» **Task to carry out**
Reproduce the listing below exactly, from its first line down to and including the line with "infinite and dense".

» **Source material**
....

import Mathlib
import Summits.Schanuel.Schanuel.Theses.RigidCore
import Summits.Schanuel.Schanuel.Theorems.RigidCoreMinimalCounterexampleInAclMateFirstFailure
import Summits.Schanuel.Schanuel.Theorems.RigidCoreMinimalCounterexampleInAclSweepToSubspaceOfLine
import Literature.RingTheory.KrullDimension.ZariskiClosureInfinite
import Literature.RingTheory.Elimination.IteratedResultantWalkLine
import Literature.NumberTheory.Transcendental.MinpolyWalkData

/-!
# Stub `stub_sweepLine_hardCore` (crux stmt-Schanuel-0969, line kernel-arithmetic-selection)

The hard core of the sweep, proved by the ITERATED-RESULTANT WALK
(`Literature.RingTheory.Elimination.Walk.exists_line_subset`)
instead of the tangent-space structure lemma. Outline (notation: `c = 2πi`, `y = eˣ`,
`x_k = x + ck`, `D` = the infinite set of `k ∈ ℤⁿ` with `x_k` a mate of `x`):

1. mates of a first failure have the same `ℚ`-locus (`stub_mateFirstFailure`), so for `k ∈ D`
   the tuple `(x_k, y)` satisfies exactly the `ℚ`-relations of `(x, y)`;
2. the Zariski closure over `ℂ` of `D ⊆ ℂⁿ` has a component `Z(𝔭)` in which `Λ₀ = D ∩ Z(𝔭)` is
   infinite and dense
   (`Literature.RingTheory.KrullDimension.exists_mem_minimalPrimes_inter_infinite`);
   fix `q₀ = k₁ ∈ Λ₀` and the new base point `x' = x_{k₁}` (same locus, same `y`);
3. if `c` is transcendental over `ℚ(x', y)`, Case A at `x'` (`inW_line_of_transcendental`) gives
   the line `x' + ℂ k₁ ⊆ W_y` at once;
4. otherwise let `F₁ = ℚ(x', y)`, `L = F₁^alg ∩ ℂ ∋ c`, `μ` the minimal polynomial of `c` over
   `F₁`, and `M(X; T) ∈ ℂ[X][T]` the polynomial with `M(x'; T) = b·μ(T)` obtained by clearing
   denominators and substituting `Y = y`; with `O = {z | (z, y) has the ℚ-relations of (x', y)}`
   the WALK PROPERTY holds: for `z ∈ O`, a root `θ` of `M(z; ·)` and `m = k ∈ Λ₀`, the point
   `z + θ(k - k₁)` is again in `O` — realise `z = ω(x')` by an embedding `ω : L → ℂ` over `ℚ(y)`
   (`Fields.exists_ringHom_apply_eq`), write `θ = ω(θ₀)` with `θ₀` a root of `μ` in `L`, move
   `c ↦ θ₀` by `g ∈ Aut(L/F₁)` (`Fields.exists_algEquiv_apply_eq_of_aeval_minpoly`), and transport
   the relations of `x + ck = x' + c(k - k₁) ∈ O` along `ω ∘ g`;
5. `Walk.exists_line_subset` then yields `k ∈ Λ₀`, `k ≠ k₁`, with the line
   `x' + ℂ(k - k₁) ⊆ W_y`, i.e. the registered conclusion with `k₀ = k₁`, `v = k - k₁`.

The hypotheses `3 ≤ n`, `¬ IsAlgebraic ℚ(y) c` and the non-concentration hypothesis are not used.
-/

noncomputable section

set_option linter.dupNamespace false

open Polynomial

namespace Summit.Schanuel.Schanuel.Cruxes.MinimalCounterexampleInAcl.KernelArithmeticSelection

open Literature.RingTheory.Elimination Literature.NumberTheory.Transcendental

/-! ## The registered stub -/

set_option maxHeartbeats 400000 in
/-- **Stub 4b-core — the hard core of the sweep** (registered signature; see the module docstring
for the proof by the iterated-resultant walk). -/
theorem stub_sweepLine_hardCore : ∀ (n : ℕ), 3 ≤ n → ∀ (x : Fin n → ℂ), (LinearIndependent ℚ x ∧ Algebra.trdeg ℚ ↥(IntermediateField.adjoin ℚ (Set.range x ∪ Set.range (Complex.exp ∘ x))) < (n : Cardinal) ∧ ∀ r < n, Literature.NumberTheory.Transcendental.SchanuelRank r) → {k : Fin n → ℤ | LinearIndependent ℚ (fun i => x i + 2 * ↑Real.pi * Complex.I * (k i : ℂ)) ∧ ∀ p : MvPolynomial (Fin n ⊕ Fin n) ℚ, MvPolynomial.aeval (Sum.elim x (Complex.exp ∘ x)) p = 0 → MvPolynomial.aeval (Sum.elim (fun i => x i + 2 * ↑Real.pi * Complex.I * (k i : ℂ)) (Complex.exp ∘ fun i => x i + 2 * ↑Real.pi * Complex.I * (k i : ℂ))) p = 0}.Infinite → IsAlgebraic ↥(IntermediateField.adjoin ℚ (Set.range x ∪ Set.range (Complex.exp ∘ x))) (2 * ↑Real.pi * Complex.I) → ¬ IsAlgebraic ↥(IntermediateField.adjoin ℚ (Set.range (Complex.exp ∘ x))) (2 * ↑Real.pi * Complex.I) → (∀ (k₀ v : Fin n → ℤ), v ≠ 0 → (LinearIndependent ℚ (fun i => x i + 2 * ↑Real.pi * Complex.I * (k₀ i : ℂ)) ∧ ∀ p : MvPolynomial (Fin n ⊕ Fin n) ℚ, MvPolynomial.aeval (Sum.elim x (Complex.exp ∘ x)) p = 0 → MvPolynomial.aeval (Sum.elim (fun i => x i + 2 * ↑Real.pi * Complex.I * (k₀ i : ℂ)) (Complex.exp ∘ fun i => x i + 2 * ↑Real.pi * Complex.I * (k₀ i : ℂ))) p = 0) → {t : ℤ | ∀ p : MvPolynomial (Fin n ⊕ Fin n) ℚ, MvPolynomial.aeval (Sum.elim x (Complex.exp ∘ x)) p = 0 → MvPolynomial.aeval (Sum.elim (fun i => x i + 2 * ↑Real.pi * Complex.I * ((k₀ + t • v) i : ℂ)) (Complex.exp ∘ fun i => x i + 2 * ↑Real.pi * Complex.I * ((k₀ + t • v) i : ℂ))) p = 0}.Finite) → (∃ (k₀ v : Fin n → ℤ), v ≠ 0 ∧ (LinearIndependent ℚ (fun i => x i + 2 * ↑Real.pi * Complex.I * (k₀ i : ℂ)) ∧ ∀ p : MvPolynomial (Fin n ⊕ Fin n) ℚ, MvPolynomial.aeval (Sum.elim x (Complex.exp ∘ x)) p = 0 → MvPolynomial.aeval (Sum.elim (fun i => x i + 2 * ↑Real.pi * Complex.I * (k₀ i : ℂ)) (Complex.exp ∘ fun i => x i + 2 * ↑Real.pi * Complex.I * (k₀ i : ℂ))) p = 0) ∧ ∀ s : ℂ, ∀ p : MvPolynomial (Fin n ⊕ Fin n) ℚ, MvPolynomial.aeval (Sum.elim x (Complex.exp ∘ x)) p = 0 → MvPolynomial.aeval (Sum.elim (fun i => x i + 2 * ↑Real.pi * Complex.I * (k₀ i : ℂ) + s * (v i : ℂ)) (Complex.exp ∘ x)) p = 0) := by
  intro n _hn x hx hD hB _hY _hnc
  classical
  have hc0 : (2 * ↑Real.pi * Complex.I : ℂ) ≠ 0 := by
    simp [Real.pi_ne_zero, Complex.I_ne_zero]
  -- the set `D` of mate-translates
  obtain ⟨Dset, hDset⟩ : ∃ Dset : Set (Fin n → ℤ), Dset = {k : Fin n → ℤ |
      LinearIndependent ℚ (fun i => x i + 2 * ↑Real.pi * Complex.I * (k i : ℂ)) ∧
      ∀ p : MvPolynomial (Fin n ⊕ Fin n) ℚ,
        MvPolynomial.aeval (Sum.elim x (Complex.exp ∘ x)) p = 0 →
        MvPolynomial.aeval (Sum.elim (fun i => x i + 2 * ↑Real.pi * Complex.I * (k i : ℂ))
          (Complex.exp ∘ fun i => x i + 2 * ↑Real.pi * Complex.I * (k i : ℂ))) p = 0} := ⟨_, rfl⟩
  rw [← hDset] at hD
  have hmem : ∀ k ∈ Dset,
      LinearIndependent ℚ (fun i => x i + 2 * ↑Real.pi * Complex.I * (k i : ℂ)) ∧
      ∀ p : MvPolynomial (Fin n ⊕ Fin n) ℚ,
        MvPolynomial.aeval (Sum.elim x (Complex.exp ∘ x)) p = 0 →
        MvPolynomial.aeval (Sum.elim (fun i => x i + 2 * ↑Real.pi * Complex.I * (k i : ℂ))
          (Complex.exp ∘ fun i => x i + 2 * ↑Real.pi * Complex.I * (k i : ℂ))) p = 0 := by
    intro k hk
    rw [hDset] at hk
    exact hk
  -- (1) mates have the same locus
  have hiff : ∀ k ∈ Dset, ∀ p : MvPolynomial (Fin n ⊕ Fin n) ℚ,
      MvPolynomial.aeval (Sum.elim (fun i => x i + 2 * ↑Real.pi * Complex.I * (k i : ℂ))
        (Complex.exp ∘ x)) p = 0 ↔
      MvPolynomial.aeval (Sum.elim x (Complex.exp ∘ x)) p = 0 := by
    intro k hk p
    have h1 := stub_mateFirstFailure n x (fun i => x i + 2 * ↑Real.pi * Complex.I * (k i : ℂ)) hx
    have hk' := hmem k hk
    have hM := h1 hk'
    constructor
    · intro h
      have hxmem : x ∈ {x'' : Fin n → ℂ | ∀ p : MvPolynomial (Fin n ⊕ Fin n) ℚ,
          MvPolynomial.aeval (Sum.elim x (Complex.exp ∘ x)) p = 0 →
          MvPolynomial.aeval (Sum.elim x'' (Complex.exp ∘ x'')) p = 0} := fun p hp => hp
      rw [← hM.2] at hxmem
      have := hxmem p
      rw [cexp_kerTranslate] at this
      exact this h
    · intro h
      have := (hmem k hk).2 p h
      rwa [cexp_kerTranslate] at this
  -- (2) a component of the Zariski closure of `D` with infinitely many, dense, points
  have hcast_inj : Function.Injective (fun k : Fin n → ℤ => fun i => (k i : ℂ)) := by
    intro k k' h
    funext i
    have := congrFun h i
    simp only [Int.cast_inj] at this
    exact this
  obtain ⟨S, hS⟩ : ∃ S : Set (Fin n → ℂ), S = (fun k : Fin n → ℤ => fun i => (k i : ℂ)) '' Dset :=
    ⟨_, rfl⟩
  have hSinf : S.Infinite := hS ▸ hD.image hcast_inj.injOn
  obtain ⟨𝔭, h𝔭min, hinf, hdense, -, -⟩ :=
    Literature.RingTheory.KrullDimension.exists_mem_minimalPrimes_inter_infinite
      (k := ℂ) (K := ℂ) hSinf
  obtain ⟨Λ₀, hΛ₀⟩ : ∃ Λ₀ : Set (Fin n → ℂ), Λ₀ = S ∩ MvPolynomial.zeroLocus ℂ 𝔭 := ⟨_, rfl⟩
  rw [← hΛ₀] at hinf hdense
  have hprime : (MvPolynomial.vanishingIdeal ℂ Λ₀ :
      Ideal (MvPolynomial (Fin n) ℂ)).IsPrime := by
    rw [hdense]; exact h𝔭min.1.1
  have hΛS : ∀ m ∈ Λ₀, ∃ k ∈ Dset, (fun i => (k i : ℂ)) = m := by
    intro m hm
    rw [hΛ₀, hS] at hm
    exact hm.1
  obtain ⟨q₀, hq₀⟩ := hinf.nonempty
  obtain ⟨k₁, hk₁D, hk₁q⟩ := hΛS q₀ hq₀
  have hΛ : ∃ m ∈ Λ₀, m ≠ q₀ := hinf.nontrivial.exists_ne q₀
  -- (3) the new base point `x' = x + c k₁`
  obtain ⟨x', hx'⟩ : ∃ x' : Fin n → ℂ, x' = fun i => x i + 2 * ↑Real.pi * Complex.I * (k₁ i : ℂ) :=
    ⟨_, rfl⟩
  have hy' : Complex.exp ∘ x' = Complex.exp ∘ x := by rw [hx']; exact cexp_kerTranslate x k₁
  have hiff₁ : ∀ p : MvPolynomial (Fin n ⊕ Fin n) ℚ,
      MvPolynomial.aeval (Sum.elim x' (Complex.exp ∘ x)) p = 0 ↔
        MvPolynomial.aeval (Sum.elim x (Complex.exp ∘ x)) p = 0 := by
    rw [hx']; exact hiff k₁ hk₁D
  by_cases hBk : IsAlgebraic
      (IntermediateField.adjoin ℚ (Set.range (Sum.elim x' (Complex.exp ∘ x))))
      (2 * ↑Real.pi * Complex.I)
  swap
  · -- Case A at `x'`: `c` transcendental over `ℚ(x', y)` gives the line `x' + ℂ k₁` directly
    have hk₁0 : k₁ ≠ 0 := by
      rintro rfl
      apply hBk
      have hxx : x' = x := by rw [hx']; funext i; simp
      rw [hxx, Set.Sum.elim_range]
      exact hB
    refine ⟨k₁, -k₁, neg_ne_zero.2 hk₁0, hmem k₁ hk₁D, ?_⟩
    intro s p hp
    have hT : Transcendental
        (IntermediateField.adjoin ℚ (Set.range x' ∪ Set.range (Complex.exp ∘ x')))
        (2 * ↑Real.pi * Complex.I) := by
      intro halg
      apply hBk
      rwa [hy', ← Set.Sum.elim_range] at halg
    have hk'' : ∀ p : MvPolynomial (Fin n ⊕ Fin n) ℚ,
        MvPolynomial.aeval (Sum.elim x' (Complex.exp ∘ x')) p = 0 →
        MvPolynomial.aeval (Sum.elim (fun i => x' i + 2 * ↑Real.pi * Complex.I * ((-k₁) i : ℂ))
          (Complex.exp ∘ fun i => x' i + 2 * ↑Real.pi * Complex.I * ((-k₁) i : ℂ))) p = 0 := by
      intro p hp'
      have e1 : (fun i => x' i + 2 * ↑Real.pi * Complex.I * ((-k₁) i : ℂ)) = x := by
        funext i; rw [hx']; simp
      rw [e1]
      rw [hy'] at hp'
      exact (hiff₁ p).1 hp'
    have h := inW_line_of_transcendental x' (-k₁) hk'' hT s p (by rw [hy']; exact (hiff₁ p).2 hp)
    rw [hy'] at h
    have e2 : (fun i => x i + 2 * ↑Real.pi * Complex.I * (k₁ i : ℂ) + s * ((-k₁) i : ℂ)) =
        fun i => x' i + s * ((-k₁) i : ℂ) := by
      funext i; rw [hx']
    rw [e2]
    exact h
  -- (4) main case: the walk
  obtain ⟨M, hO, hcroot, hwalkM⟩ := MinpolyWalk.walk_data x' (Complex.exp ∘ x) hBk
  obtain ⟨O, hOdef⟩ : ∃ O : Set (Fin n → ℂ), O = {z | ∀ q : MvPolynomial (Fin n ⊕ Fin n) ℚ,
      MvPolynomial.aeval (Sum.elim z (Complex.exp ∘ x)) q = 0 ↔
        MvPolynomial.aeval (Sum.elim x' (Complex.exp ∘ x)) q = 0} := ⟨_, rfl⟩
  have hOmem : ∀ z, z ∈ O ↔ ∀ q : MvPolynomial (Fin n ⊕ Fin n) ℚ,
      MvPolynomial.aeval (Sum.elim z (Complex.exp ∘ x)) q = 0 ↔
        MvPolynomial.aeval (Sum.elim x' (Complex.exp ∘ x)) q = 0 := by
    intro z; rw [hOdef]; rfl
  have hx'O : x' ∈ O := (hOmem x').2 fun q => Iff.rfl
  have hO' : ∀ z ∈ O, MvPolynomial.eval z M.leadingCoeff ≠ 0 :=
    fun z hz => hO z ((hOmem z).1 hz)
  -- generators of `P_x` and the finite set `G` cutting out `W_y`
  obtain ⟨P, hP⟩ : ∃ P : Ideal (MvPolynomial (Fin n ⊕ Fin n) ℚ), P = RingHom.ker
      (MvPolynomial.aeval (Sum.elim x (Complex.exp ∘ x)) :
        MvPolynomial (Fin n ⊕ Fin n) ℚ →ₐ[ℚ] ℂ) :=
    ⟨_, rfl⟩
  obtain ⟨G₀, hG₀⟩ : P.FG := IsNoetherian.noetherian P
  let subY : MvPolynomial (Fin n ⊕ Fin n) ℚ →ₐ[ℚ] MvPolynomial (Fin n) ℂ :=
    MvPolynomial.aeval (Sum.elim MvPolynomial.X (fun i => MvPolynomial.C ((Complex.exp ∘ x) i)))
  obtain ⟨G, hG⟩ : ∃ G : Finset (MvPolynomial (Fin n) ℂ), G = G₀.image subY := ⟨_, rfl⟩
  have hG₀P : ∀ g₀ ∈ G₀, MvPolynomial.aeval (Sum.elim x (Complex.exp ∘ x)) g₀ = 0 := by
    intro g₀ hg₀
    have : g₀ ∈ P := hG₀ ▸ Ideal.subset_span hg₀
    rw [hP, RingHom.mem_ker] at this
    exact this
  have hOW : ∀ z ∈ O, ∀ g ∈ G, MvPolynomial.eval z g = 0 := by
    intro z hz g hg
    rw [hG, Finset.mem_image] at hg
    obtain ⟨g₀, hg₀, rfl⟩ := hg
    rw [MinpolyWalk.eval_aeval_sumElim, (hOmem z).1 hz g₀, hiff₁ g₀]
    exact hG₀P g₀ hg₀
  -- the walk property
  have hwalk : ∀ m ∈ Λ₀, ∀ z ∈ O, ∀ θ : ℂ, (M.map (MvPolynomial.eval z)).IsRoot θ →
      z + θ • (m - q₀) ∈ O := by
    intro m hm z hz θ hθ
    obtain ⟨k, hkD, rfl⟩ := hΛS m hm
    have hu : ∀ q : MvPolynomial (Fin n ⊕ Fin n) ℚ,
        MvPolynomial.aeval (Sum.elim (fun i => x' i + 2 * ↑Real.pi * Complex.I * ((k - k₁) i : ℂ))
          (Complex.exp ∘ x)) q = 0 ↔
        MvPolynomial.aeval (Sum.elim x' (Complex.exp ∘ x)) q = 0 := by
      intro q
      have e : (fun i => x' i + 2 * ↑Real.pi * Complex.I * ((k - k₁) i : ℂ)) =
          fun i => x i + 2 * ↑Real.pi * Complex.I * (k i : ℂ) := by
        funext i; rw [hx']; simp; ring
      rw [e, hiff k hkD q, hiff₁ q]
    have key := hwalkM z ((hOmem z).1 hz) θ hθ (k - k₁) hu
    have e2 : z + θ • ((fun i => (k i : ℂ)) - q₀) =
        fun i => z i + θ * ((k - k₁) i : ℂ) := by
      funext i; rw [← hk₁q]; simp
    rw [e2, hOmem]
    exact key
  -- (5) apply the walk
  obtain ⟨m, hmΛ, hmq, hline⟩ := Walk.exists_line_subset (F := ℂ) G hOW hO' hx'O hc0 hcroot
    hq₀ hΛ hprime hwalk
  obtain ⟨k, hkD, rfl⟩ := hΛS m hmΛ
  refine ⟨k₁, k - k₁, ?_, hmem k₁ hk₁D, ?_⟩
  · intro h0
    apply hmq
    rw [← hk₁q]
    funext i
    have := congrFun h0 i
    simp only [Pi.sub_apply, Pi.zero_apply, sub_eq_zero] at this
    simp [this]
  · intro s p hp
    have hpP : p ∈ Ideal.span (G₀ : Set (MvPolynomial (Fin n ⊕ Fin n) ℚ)) := by
      rw [hG₀, hP, RingHom.mem_ker]; exact hp
    have hker : Ideal.span (G₀ : Set (MvPolynomial (Fin n ⊕ Fin n) ℚ)) ≤ RingHom.ker
        (MvPolynomial.aeval (Sum.elim
          (fun i => x i + 2 * ↑Real.pi * Complex.I * (k₁ i : ℂ) + s * ((k - k₁) i : ℂ))
          (Complex.exp ∘ x)) : MvPolynomial (Fin n ⊕ Fin n) ℚ →ₐ[ℚ] ℂ) := by
      rw [Ideal.span_le]
      intro g₀ hg₀
      rw [SetLike.mem_coe, RingHom.mem_ker]
      have h1 := hline s (subY g₀) (by rw [hG]; exact Finset.mem_image_of_mem _ hg₀)
      rw [MinpolyWalk.eval_aeval_sumElim] at h1
      have e3 : (fun i => x i + 2 * ↑Real.pi * Complex.I * (k₁ i : ℂ) + s * ((k - k₁) i : ℂ)) =
          x' + s • ((fun i => (k i : ℂ)) - q₀) := by
        funext i; rw [hx', ← hk₁q]; simp
      rw [e3]
      exact h1
    exact hker hpP

end Summit.Schanuel.Schanuel.Cruxes.MinimalCounterexampleInAcl.KernelArithmeticSelection

end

....

» **Exercise output**
import Mathlib
import Summits.Schanuel.Schanuel.Theses.RigidCore
import Summits.Schanuel.Schanuel.Theorems.RigidCoreMinimalCounterexampleInAclMateFirstFailure
import Summits.Schanuel.Schanuel.Theorems.RigidCoreMinimalCounterexampleInAclSweepToSubspaceOfLine
import Literature.RingTheory.KrullDimension.ZariskiClosureInfinite
import Literature.RingTheory.Elimination.IteratedResultantWalkLine
import Literature.NumberTheory.Transcendental.MinpolyWalkData

/-!
# Stub `stub_sweepLine_hardCore` (crux stmt-Schanuel-0969, line kernel-arithmetic-selection)

The hard core of the sweep, proved by the ITERATED-RESULTANT WALK
(`Literature.RingTheory.Elimination.Walk.exists_line_subset`)
instead of the tangent-space structure lemma. Outline (notation: `c = 2πi`, `y = eˣ`,
`x_k = x + ck`, `D` = the infinite set of `k ∈ ℤⁿ` with `x_k` a mate of `x`):

1. mates of a first failure have the same `ℚ`-locus (`stub_mateFirstFailure`), so for `k ∈ D`
   the tuple `(x_k, y)` satisfies exactly the `ℚ`-relations of `(x, y)`;
2. the Zariski closure over `ℂ` of `D ⊆ ℂⁿ` has a component `Z(𝔭)` in which `Λ₀ = D ∩ Z(𝔭)` is
   infinite and dense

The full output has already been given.